Michael Douglas is back as Gordon Gekko, the Redskins have a good football team, and banks are increasingly looking to snap up weaker banks to grow stronger. Who are the big merger players and what are they up to?

Let’s set the stage. With the failure of Bradenton, Fla.-based Horizon Bank, that’s a total of 119 bank failures in the U.S. in 2010 — the highest amount since 1992. The Federal Deposit Insurance Corp. says another 829 banks are on its “troubled bank list” as of Aug. 31. So right up front there’s a burgeoning list of troubled banks — and soon-to-be-troubled banks — that could be takeover targets.

First on our list of buyers is PNC Bank (Stock Quote: PNC). The Pittsburgh-based bank is in what bank merger watchers call the "sweet spot" — big enough to throw its weight around and grab smaller, weaker banks, but not so big that it falls under the watchful eye of Uncle Sam, who has strict regulations on what mega-banks can and cannot do in terms of merger activity. Big banks like Bank of America (Stock Quote: BAC), JPMorgan (Stock Quote: JPM) and Wells Fargo (Stock Quote: WFC) each own 10% of total U.S. bank assets, making them ineligible to grow any larger under statutes laid out by the federal government.

But not PNC. A big regional bank like PNC is primed to swoop in and pick up the growing number of banks suffering depressed market values thanks to the sour economy and tight credit market. The consulting firm Keefe, Bruyette & Woods, Inc. says banks like KeyCorp, SunTrust Bank, and Regions Financial Corp. could be pick-off targets for PNC, and other big regional banks like U.S. Bank (Stock Quote: USB).

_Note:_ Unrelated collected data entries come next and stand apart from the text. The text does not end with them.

import Mathlib

/-!
# Powers of a sum of square-zero elements; congruences of products modulo an ideal

Blind re-derivation cell `pub-hodge-repro`, seat `night-3` (gen 5).  Mathlib only.  Namespace `HodgeRepro.Night3.SqZero`.

The commutative-ring algebra behind the expansion of the class `Λ = ∏_i L_i^{m−1}` of the form
`Q(x, y) = ∫ x ∧ y ∧ Λ` (night-3's row «the concrete form», NIGHT3.md §11): the `(1,1)`-monomials
`ω_{iρ} = e_{(i,ρ)} ∧ e_{(i,cρ)}` pairwise commute and square to zero, so

* `sum_pow_card_succ_eq_zero`: `(∑_{j ∈ S} x_j)^{|S|+1} = 0` when every `x_j` squares to zero;
* `sum_pow_card_eq`: `(∑_{j ∈ S} x_j)^{|S|} = |S|! · ∏_{j ∈ S} x_j` — the only surviving term of the
  multinomial expansion is the square-free one, counted `|S|!` times;
* `pow_sub_pow_mem` / `prod_sub_prod_mem`: `u ≡ v (mod J) ⟹ u^k ≡ v^k` and `∏ f ≡ ∏ g (mod J)` —
  the «ideal trick» by which `Λ` is reduced modulo the monomials killed by `ℓ_σ ∧ ℓ_{cσ}` without any
  sign computation.

Nothing here is about Hodge theory; nothing here says anything about the status of the Hodge conjecture for
CM abelian varieties, which is NOT proved.
-/

set_option autoImplicit false

namespace HodgeRepro.Night3.SqZero

open Finset

variable {R : Type*} [CommRing R] {ι : Type*} [DecidableEq ι]

/-- `x² = 0 ⟹ xᵗ = 0` for `t ≥ 2`. -/
theorem pow_eq_zero_of_sq_eq_zero {x : R} (hx : x ^ 2 = 0) {t : ℕ} (ht : 2 ≤ t) : x ^ t = 0 := by
  obtain ⟨u, rfl⟩ := Nat.exists_eq_add_of_le ht
  rw [pow_add, hx, zero_mul]

/-- **A sum of `|S|` square-zero elements of a commutative ring has vanishing `(|S|+1)`-st power.** -/
theorem sum_pow_card_succ_eq_zero (S : Finset ι) (x : ι → R) (hx : ∀ j ∈ S, x j ^ 2 = 0) :
    (∑ j ∈ S, x j) ^ (S.card + 1) = 0 := by
  induction S using Finset.induction_on with
  | empty => simp
  | insert j S hj ih =>
    have ih' := ih fun i hi => hx i (mem_insert_of_mem hi)
    rw [sum_insert hj, card_insert_of_notMem hj, add_pow]
    refine Finset.sum_eq_zero fun t _ => ?_
    rcases Nat.lt_or_ge t 2 with h2 | h2
    · interval_cases t
      · rw [pow_zero, one_mul, Nat.sub_zero, pow_succ, ih', zero_mul, zero_mul]
      · rw [pow_one, Nat.add_sub_cancel, ih', mul_zero, zero_mul]
    · rw [pow_eq_zero_of_sq_eq_zero (hx j (mem_insert_self j S)) h2, zero_mul, zero_mul]

/-- **The `|S|`-th power of a sum of `|S|` square-zero elements**: `(∑_{j ∈ S} x_j)^{|S|} = |S|! · ∏_{j ∈ S} x_j`
(the square-free term of the multinomial expansion, with multiplicity `|S|!`). -/
theorem sum_pow_card_eq (S : Finset ι) (x : ι → R) (hx : ∀ j ∈ S, x j ^ 2 = 0) :
    (∑ j ∈ S, x j) ^ S.card = (S.card.factorial : R) * ∏ j ∈ S, x j := by
  induction S using Finset.induction_on with
  | empty => simp
  | insert j S hj ih =>
    have hx' : ∀ i ∈ S, x i ^ 2 = 0 := fun i hi => hx i (mem_insert_of_mem hi)
    rw [sum_insert hj, prod_insert hj, card_insert_of_notMem hj, add_pow, Finset.sum_eq_single 1]
    · rw [pow_one, Nat.add_sub_cancel, Nat.choose_one_right, ih hx', Nat.factorial_succ]
      push_cast
      ring
    · intro t _ ht1
      rcases Nat.lt_or_ge t 2 with h2 | h2
      · interval_cases t
        · rw [pow_zero, one_mul, Nat.sub_zero, sum_pow_card_succ_eq_zero S x hx', zero_mul]
        · exact absurd rfl ht1
      · rw [pow_eq_zero_of_sq_eq_zero (hx j (mem_insert_self j S)) h2, zero_mul, zero_mul]
    · intro h
      exact absurd (mem_range.mpr (by omega)) h

/-- `u ≡ v (mod J) ⟹ uᵏ ≡ vᵏ (mod J)` (`u − v ∣ uᵏ − vᵏ`). -/
theorem pow_sub_pow_mem (J : Ideal R) {u v : R} (h : u - v ∈ J) (k : ℕ) : u ^ k - v ^ k ∈ J := by
  obtain ⟨q, hq⟩ := sub_dvd_pow_sub_pow u v k
  rw [hq]
  exact J.mul_mem_right q h

omit [DecidableEq ι] in
/-- `f ≡ g (mod J)` on `S` `⟹ ∏_{S} f ≡ ∏_{S} g (mod J)`. -/
theorem prod_sub_prod_mem (J : Ideal R) (S : Finset ι) (f g : ι → R) (h : ∀ j ∈ S, f j - g j ∈ J) :
    (∏ j ∈ S, f j) - ∏ j ∈ S, g j ∈ J := by
  rw [← Ideal.Quotient.eq, map_prod, map_prod]
  exact Finset.prod_congr rfl fun j hj => Ideal.Quotient.eq.mpr (h j hj)

/-- A sum of `|S|` square-zero elements, one of them removed: `(∑_{j ∈ S.erase j₀} x_j)^{|S|−1} = (|S|−1)! · ∏_{S.erase j₀} x_j`. -/
theorem sum_erase_pow_eq (S : Finset ι) (j₀ : ι) (hj₀ : j₀ ∈ S) (x : ι → R) (hx : ∀ j ∈ S, x j ^ 2 = 0) :
    (∑ j ∈ S.erase j₀, x j) ^ (S.card - 1) = ((S.card - 1).factorial : R) * ∏ j ∈ S.erase j₀, x j := by
  rw [← card_erase_of_mem hj₀]
  exact sum_pow_card_eq (S.erase j₀) x fun j hj => hx j (mem_of_mem_erase hj)

end HodgeRepro.Night3.SqZero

“Those companies have the luxury of looking at anything, says New York-based KBW analyst Christopher McGratty. “Acquirers are more likely to strike than they were last year now that the industry has stabilized. If you feel you have a fair assessment of what your own assets are worth, you feel better about looking at others.”

PNC has already acquired National City Corp., and absorbed the bank into its branch system this past summer. And U.S. Bank bought 10 banks in the past two years. As bank reform comes into play, and more banks wrestle with declining revenues, tougher regulations, and stronger capital requirements, we can expect more banks to put “for sale” signs outside their doors.

And they may not have a choice: “A key board consideration is likely to be whether earnings headwinds will remain too intense and preclude the bank from earning an acceptable return above its costs of capital," KBW’s McGratty wrote in a June 2010 research report. "If so, we believe this is likely to spark conversations about maintaining independence."

Under those circumstances, survival, or at least some form of it, may trump independence for a growing number of banks.